By ray h, 4 October, 2020

Forum
macOS and Mac Apps

Hi To This Wonderful Community,
As a bit of background, I grew up heavily using JAWS and Windows in a work environment. About 8 years ago as the iPhone became fully accessible, I began using it and loved VO on the phone. I quickly purchased a Mac for personal use and to learn the Apple systems. I retired a couple of years ago and stopped using Windows and JAWS. For email, the web and other functions, the Mac is great and integration with my iPhone and iPad is extremely helpful.
Now, however, I've taken on new responsibilities and the organization I am working with uses only the Microsoft suite of products. I will have to edit documents, modify spreadsheets and work on PowerPoint presentations that will be shared with, and worked on by, others in the organization. I have found that translating back and forth between the Apple suite of productivity apps and the MS products is neither seamless nor perfect. Thus, I have tentatively concluded that I need to do this work in the Windows environment.

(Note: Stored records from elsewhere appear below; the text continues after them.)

import Summits.NavierStokesRegularity.TurbBounds.Results.P2R4
import Summits.NavierStokesRegularity.TurbBounds.TailP2R4GlueN12
import Summits.NavierStokesRegularity.TurbBounds.TailP2R4GlueN16
import Summits.NavierStokesRegularity.TurbBounds.LayerDensity
import HarnessLib

/-!
# Row P2-R4 (Theorem 1's row): the Legendre TAIL LEMMA `Results.P2R4.TailLemma` PROVED (both element types), and the headline bound from ONE named hypothesis
(cell `pub-turb` / `turb-bounds`; v2 — discharges the second named hypothesis of the Results chain for the HEADLINE row P2-R4;
written by pub-turb-cert, prover-pub-turb-cert-g6-0, 2026-08-22.)

HONEST FRAMING: rigorous bounds for the stated PDE and boundary conditions; no claim about physical turbulence beyond the bound.
KERNEL-CHECKED here (standard axioms, no `sorry`, no `native_decide`): `tailLemma : Results.P2R4.TailLemma` — for each element type
(N = 12, dim 45; N = 16, dim 53), every real `K > 0` and rational `ε > 0`: `MelR ε (1/K) K ⪰ 0` + the two scalar tail slacks ⇒ the layer
form SPEC-P2 (1.1) of the member `(3/2, 697/4, η′₈)` is `≥ 0` on the one-sided `C² × C¹` class. Ingredients: `TailPolyGen` (generic
(N, P) lower bound, rbsdp SPEC 3.5–3.7), `P2R4Profile` (`g = Σ_{p≤8} ĝ_p P_p`), the generated bridges `TailP2R4GlueN12/N16` (literal rule =
tracked finite part: sixteen structured piece identities per type, kernel-certified triple-product tables, profile modes), `LayerDensity`
(Weierstrass). CONSEQUENCE: `nusselt_bound_of_layerReduction` — THEOREM 1's bound `Nu ≤ (4323705766579/144644500000000)·√Ra − 1/2`
for every `Ra ≥ 485809/4`, from the SINGLE hypothesis `LayerReduction Nu` (the cited background-layer reduction).
NOT CLAIMED: a formal proof of the Boussinesq/Navier–Stokes reduction (`LayerReduction` stays a named hypothesis); nothing about physical turbulence.
-/

set_option linter.style.longLine false

noncomputable section

namespace Summit.NavierStokesRegularity.TurbBounds.TailP2R4

open Polynomial intervalIntegral MeasureTheory Finset Matrix Set
open Summit.NavierStokesRegularity.TurbBounds.LayerForm
open Summit.NavierStokesRegularity.TurbBounds.LadderTail (w IsLadder phi lam w_pos lam_pos)
open Summit.NavierStokesRegularity.TurbBounds.LegendreCoeffs
open Summit.NavierStokesRegularity.TurbBounds.CouplingSplit (pairWeight couplingExact)
open Summit.NavierStokesRegularity.TurbBounds.TailPolyGen (finGen layerForm_poly_lower_bound)
open Summit.NavierStokesRegularity.TurbBounds.Certs.P2R4.Evaluator (s T)

/-- The Legendre data of the profile polynomial are the literal `ĝ`. -/
theorem legCoeff_gp (p : ℕ) : legCoeff gp p = if p ≤ 8 then ghatR p else 0 := by
  unfold gp; exact legCoeff_expansion 8 ghatR p

/-- pair weights with `ĉ(gp)` are those with the literal `ĝ` -/
theorem pairWeight_gp (n m : ℕ) : pairWeight 8 (legCoeff gp) n m = pairWeight 8 ghatR n m := by
  unfold pairWeight
  refine sum_congr rfl fun p hp => ?_
  rw [legCoeff_gp, if_pos (by rw [Finset.mem_range] at hp; omega)]

/-- exact coupling with `ĉ(gp)` is the one with the literal `ĝ` -/
theorem couplingExact_gp (N : ℕ) (b e : ℕ → ℝ) : couplingExact N 8 (legCoeff gp) b e = couplingExact N 8 ghatR b e := by
  unfold couplingExact; simp_rw [pairWeight_gp]

/-- Hence the tracked finite part with `ĉ(gp)` is the one with the literal `ĝ`. -/
theorem finGen_gp (N : ℕ) (s' u v ε' T' : ℝ) (c a b d e : ℕ → ℝ) :
    finGen N 8 s' u v ε' T' (legCoeff gp) c a b d e = finGen N 8 s' u v ε' T' ghatR c a b d e := by
  unfold finGen; rw [couplingExact_gp]

/-- `|g| ≤ T` on `[-1, 1]` for the profile polynomial (the tree's `Results.P2R4.g_abs_le`, `T = 294803817/160000`). -/
theorem gp_abs_le : ∀ x ∈ Icc (-1 : ℝ) 1, |gp.eval x| ≤ ((T : ℚ) : ℝ) := by
  intro x hx
  rw [gp_eval x]
  have h := Results.P2R4.g_abs_le x hx
  have e : ((T : ℚ) : ℝ) = (294803817 : ℝ) / 160000 := by norm_num [T]
  rw [e]; exact h

/-- **N12 element (dim 45): positivity of the P2-R4 layer form on polynomial test fields** given the element LMI and its two slacks. -/
theorem layerForm_poly_nonneg_N12 {K : ℝ} (hK : 0 < K) {ε : ℚ} (hε : 0 < ε)
    (hM : (Certs.P2R4.Evaluator.N12.MelR ε (1 / K) K).PosSemidef)
    (hW : 0 ≤ 16 * (1 / K) * ((s : ℝ) - 1) - (T : ℝ) * (ε : ℝ) * (Certs.P2R4.Evaluator.N12.lamW : ℝ))
    (hT : 0 ≤ 4 * s - T * Certs.P2R4.Evaluator.N12.lamT / ε)
    (Vp Θp : ℝ[X]) (hV0 : Vp.eval (-1) = 0) (hV1 : (derivative Vp).eval (-1) = 0) (hΘ0 : Θp.eval (-1) = 0) :
    0 ≤ layerForm ((3 : ℝ) / 2) ((697 : ℝ) / 4) Results.P2R4.eta K (fun x => Vp.eval x) (fun x => Θp.eval x) := by
  have hεR : (0 : ℝ) < (ε : ℝ) := by exact_mod_cast hε
  have hs32 : (1 : ℝ) ≤ (3 : ℝ) / 2 := by norm_num
  have hlb := layerForm_poly_lower_bound 12 8 gp natDegree_gp_le (fun x => (gp_eval x).symm) gp_abs_le hs32 hK hεR Vp Θp hV0 hV1 hΘ0
  rw [finGen_gp] at hlb
  set V1 := derivative Vp with hV1def
  set V2 := derivative V1 with hV2def
  set Θ1 := derivative Θp with hΘ1def
  set c := legCoeff V2 with hc
  set a := legCoeff V1 with ha
  set b := legCoeff Vp with hb
  set d := legCoeff Θ1 with hd
  set e := legCoeff Θp with he
  have hA : IsLadder c a := by rw [hc, ha, hV2def]; exact isLadder_legCoeff V1 hV1
  have hB : IsLadder a b := by rw [ha, hb, hV1def]; exact isLadder_legCoeff Vp hV0
  have hE : IsLadder d e := by rw [hd, he, hΘ1def]; exact isLadder_legCoeff Θp hΘ0
  have ha0 : a 0 = c 0 - c 1 / 3 := by rw [ha, hc, hV2def]; exact legCoeff_zero_of_wall V1 hV1
  have hb0 : b 0 = a 0 - a 1 / 3 := by rw [hb, ha, hV1def]; exact legCoeff_zero_of_wall Vp hV0
  have he0 : e 0 = d 0 - d 1 / 3 := by rw [he, hd, hΘ1def]; exact legCoeff_zero_of_wall Θp hΘ0
  clear_value c a b d e
  have key := N12.finGen_eq_quadForm hA hB hE ha0 hb0 he0 ε (1 / K) K
  have hs' : ((s : ℚ) : ℝ) = (3 : ℝ) / 2 := by norm_num [s]
  rw [hs'] at key hW
  have h0 : 0 ≤ N12.stack c d ⬝ᵥ (Certs.P2R4.Evaluator.N12.MelR ε (1 / K) K *ᵥ N12.stack c d) := by
    have h := hM.dotProduct_mulVec_nonneg (N12.stack c d)
    rwa [star_trivial] at h
  have hRc0 : 0 ≤ ∑ k ∈ range (max Vp.natDegree Θp.natDegree + 2), w (12 + 8 + 3 + k) * c (12 + 8 + 3 + k) ^ 2 :=
    sum_nonneg fun k _ => mul_nonneg (w_pos _).le (sq_nonneg _)
  have hRd0 : 0 ≤ ∑ k ∈ range (max Vp.natDegree Θp.natDegree + 2), w (12 + 8 + 2 + k) * d (12 + 8 + 2 + k) ^ 2 :=
    sum_nonneg fun k _ => mul_nonneg (w_pos _).le (sq_nonneg _)
  have hlamW : (Certs.P2R4.Evaluator.N12.lamW : ℝ) = lam (12 + 8) * lam (12 + 8 + 1) := by
    norm_num [Certs.P2R4.Evaluator.N12.lamW, lam]
  have hlamT : (Certs.P2R4.Evaluator.N12.lamT : ℝ) = lam (12 + 8) := by norm_num [Certs.P2R4.Evaluator.N12.lamT, lam]
  have hW' : 0 ≤ (16 * (1 / K) * ((3 : ℝ) / 2 - 1) - (T : ℝ) * (ε : ℝ) * (lam (12 + 8) * lam (12 + 8 + 1)))
      * ∑ k ∈ range (max Vp.natDegree Θp.natDegree + 2), w (12 + 8 + 3 + k) * c (12 + 8 + 3 + k) ^ 2 := by
    rw [← hlamW]; exact mul_nonneg hW hRc0
  have hT' : 0 ≤ (4 * ((3 : ℝ) / 2) - (T : ℝ) * lam (12 + 8) / (ε : ℝ))
      * ∑ k ∈ range (max Vp.natDegree Θp.natDegree + 2), w (12 + 8 + 2 + k) * d (12 + 8 + 2 + k) ^ 2 := by
    refine mul_nonneg ?_ hRd0
    have h : (0 : ℝ) ≤ 4 * (s : ℝ) - (T : ℝ) * (Certs.P2R4.Evaluator.N12.lamT : ℝ) / (ε : ℝ) := by exact_mod_cast hT
    rwa [hlamT, hs'] at h
  linarith [hlb, key, h0, hW', hT']

/-- **N16 element (dim 53): positivity of the P2-R4 layer form on polynomial test fields** given the element LMI and its two slacks. -/
theorem layerForm_poly_nonneg_N16 {K : ℝ} (hK : 0 < K) {ε : ℚ} (hε : 0 < ε)
    (hM : (Certs.P2R4.Evaluator.N16.MelR ε (1 / K) K).PosSemidef)
    (hW : 0 ≤ 16 * (1 / K) * ((s : ℝ) - 1) - (T : ℝ) * (ε : ℝ) * (Certs.P2R4.Evaluator.N16.lamW : ℝ))
    (hT : 0 ≤ 4 * s - T * Certs.P2R4.Evaluator.N16.lamT / ε)
    (Vp Θp : ℝ[X]) (hV0 : Vp.eval (-1) = 0) (hV1 : (derivative Vp).eval (-1) = 0) (hΘ0 : Θp.eval (-1) = 0) :
    0 ≤ layerForm ((3 : ℝ) / 2) ((697 : ℝ) / 4) Results.P2R4.eta K (fun x => Vp.eval x) (fun x => Θp.eval x) := by
  have hεR : (0 : ℝ) < (ε : ℝ) := by exact_mod_cast hε
  have hs32 : (1 : ℝ) ≤ (3 : ℝ) / 2 := by norm_num
  have hlb := layerForm_poly_lower_bound 16 8 gp natDegree_gp_le (fun x => (gp_eval x).symm) gp_abs_le hs32 hK hεR Vp Θp hV0 hV1 hΘ0
  rw [finGen_gp] at hlb
  set V1 := derivative Vp with hV1def
  set V2 := derivative V1 with hV2def
  set Θ1 := derivative Θp with hΘ1def
  set c := legCoeff V2 with hc
  set a := legCoeff V1 with ha
  set b := legCoeff Vp with hb
  set d := legCoeff Θ1 with hd
  set e := legCoeff Θp with he
  have hA : IsLadder c a := by rw [hc, ha, hV2def]; exact isLadder_legCoeff V1 hV1
  have hB : IsLadder a b := by rw [ha, hb, hV1def]; exact isLadder_legCoeff Vp hV0
  have hE : IsLadder d e := by rw [hd, he, hΘ1def]; exact isLadder_legCoeff Θp hΘ0
  have ha0 : a 0 = c 0 - c 1 / 3 := by rw [ha, hc, hV2def]; exact legCoeff_zero_of_wall V1 hV1
  have hb0 : b 0 = a 0 - a 1 / 3 := by rw [hb, ha, hV1def]; exact legCoeff_zero_of_wall Vp hV0
  have he0 : e 0 = d 0 - d 1 / 3 := by rw [he, hd, hΘ1def]; exact legCoeff_zero_of_wall Θp hΘ0
  clear_value c a b d e
  have key := N16.finGen_eq_quadForm hA hB hE ha0 hb0 he0 ε (1 / K) K
  have hs' : ((s : ℚ) : ℝ) = (3 : ℝ) / 2 := by norm_num [s]
  rw [hs'] at key hW
  have h0 : 0 ≤ N16.stack c d ⬝ᵥ (Certs.P2R4.Evaluator.N16.MelR ε (1 / K) K *ᵥ N16.stack c d) := by
    have h := hM.dotProduct_mulVec_nonneg (N16.stack c d)
    rwa [star_trivial] at h
  have hRc0 : 0 ≤ ∑ k ∈ range (max Vp.natDegree Θp.natDegree + 2), w (16 + 8 + 3 + k) * c (16 + 8 + 3 + k) ^ 2 :=
    sum_nonneg fun k _ => mul_nonneg (w_pos _).le (sq_nonneg _)
  have hRd0 : 0 ≤ ∑ k ∈ range (max Vp.natDegree Θp.natDegree + 2), w (16 + 8 + 2 + k) * d (16 + 8 + 2 + k) ^ 2 :=
    sum_nonneg fun k _ => mul_nonneg (w_pos _).le (sq_nonneg _)
  have hlamW : (Certs.P2R4.Evaluator.N16.lamW : ℝ) = lam (16 + 8) * lam (16 + 8 + 1) := by
    norm_num [Certs.P2R4.Evaluator.N16.lamW, lam]
  have hlamT : (Certs.P2R4.Evaluator.N16.lamT : ℝ) = lam (16 + 8) := by norm_num [Certs.P2R4.Evaluator.N16.lamT, lam]
  have hW' : 0 ≤ (16 * (1 / K) * ((3 : ℝ) / 2 - 1) - (T : ℝ) * (ε : ℝ) * (lam (16 + 8) * lam (16 + 8 + 1)))
      * ∑ k ∈ range (max Vp.natDegree Θp.natDegree + 2), w (16 + 8 + 3 + k) * c (16 + 8 + 3 + k) ^ 2 := by
    rw [← hlamW]; exact mul_nonneg hW hRc0
  have hT' : 0 ≤ (4 * ((3 : ℝ) / 2) - (T : ℝ) * lam (16 + 8) / (ε : ℝ))
      * ∑ k ∈ range (max Vp.natDegree Θp.natDegree + 2), w (16 + 8 + 2 + k) * d (16 + 8 + 2 + k) ^ 2 := by
    refine mul_nonneg ?_ hRd0
    have h : (0 : ℝ) ≤ 4 * (s : ℝ) - (T : ℝ) * (Certs.P2R4.Evaluator.N16.lamT : ℝ) / (ε : ℝ) := by exact_mod_cast hT
    rwa [hlamT, hs'] at h
  linarith [hlb, key, h0, hW', hT']

/-- **The tail lemma R-T / R-P2d for the literal P2-R4 element rules (both truncation groups), PROVED** (was the named hypothesis
`Results.P2R4.TailLemma` of Theorem 1's row). -/
abbrev Goal : Prop := Results.P2R4.TailLemma

/-- `tailLemma : Goal` (= `Results.P2R4.TailLemma`; reducible row-specific alias — gen 7 dedup fix per pub-turb-sos DEDUP-PREFLIGHT, see `P2R3Tail`). -/
theorem tailLemma : Goal :=
  ⟨fun _ hK _ hε hM hW hT _ _ hVΘ => LayerDensity.layerForm_nonneg_of_poly Results.P2R4.eta_continuous
      (fun Vp Θp h0 h1 h2 => layerForm_poly_nonneg_N12 hK hε hM hW hT Vp Θp h0 h1 h2) hVΘ,
   fun _ hK _ hε hM hW hT _ _ hVΘ => LayerDensity.layerForm_nonneg_of_poly Results.P2R4.eta_continuous
      (fun Vp Θp h0 h1 h2 => layerForm_poly_nonneg_N16 hK hε hM hW hT Vp Θp h0 h1 h2) hVΘ⟩

/-- (★) for the member `(3/2, 697/4, η′₈)`, now unconditional. -/
theorem layer_positivity_holds : LayerPositivity ((3 : ℝ) / 2) ((697 : ℝ) / 4) Results.P2R4.eta :=
  Results.P2R4.layer_positivity tailLemma

/-- **THEOREM 1 (row P2-R4) from ONE named hypothesis.** For every quantity `Nu` obeying the background-method layer reduction
(`LayerReduction`, cited + refereed): `Nu(Ra) ≤ (4323705766579/144644500000000)·Ra^{1/2} − 1/2` for every `Ra ≥ 485809/4 = 121452.25`.
The tail lemma, the finite certificate (119 LMIs on the continuum `0 < K ≤ 8511/4` with the interval evaluator), the cutoff, the profile
bound and the cover are ALL kernel-checked in the tree. -/
theorem nusselt_bound_of_layerReduction (Nu : ℝ → ℝ) (hRed : LayerReduction Nu) :
    ∀ Ra : ℝ, ((485809 : ℝ) / 4) ≤ Ra → Nu Ra ≤ ((4323705766579 : ℝ) / 144644500000000) * Real.sqrt Ra - 1 / 2 :=
  Results.P2R4.nusselt_bound Nu hRed tailLemma

/-- Printed form of Theorem 1 from ONE named hypothesis: `Nu(Ra) ≤ 0.029892·Ra^{1/2} − 1/2` for every `Ra ≥ 485809/4`. -/
theorem nusselt_bound_decimal_of_layerReduction (Nu : ℝ → ℝ) (hRed : LayerReduction Nu) :
    ∀ Ra : ℝ, ((485809 : ℝ) / 4) ≤ Ra → Nu Ra ≤ ((7473 : ℝ) / 250000) * Real.sqrt Ra - 1 / 2 :=
  Results.P2R4.nusselt_bound_decimal Nu hRed tailLemma

end Summit.NavierStokesRegularity.TurbBounds.TailP2R4

end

First, do folks agree with my conclusion or have you found the MS suite in OS to be easily useable and straightforward with VoiceOver?
Second, while my 2013 MacBook Air still works like a dream (which I find as one of the best Apple features - excellent quality), it won't support Windows 10 with BootCamp. I'm considering whether to just keep using this Mac for general purposes and buying a new Windows 10 machine or buying a new MadBook Air and using Windows through BootCamp. Any and all thoughts welcome.
Thanks!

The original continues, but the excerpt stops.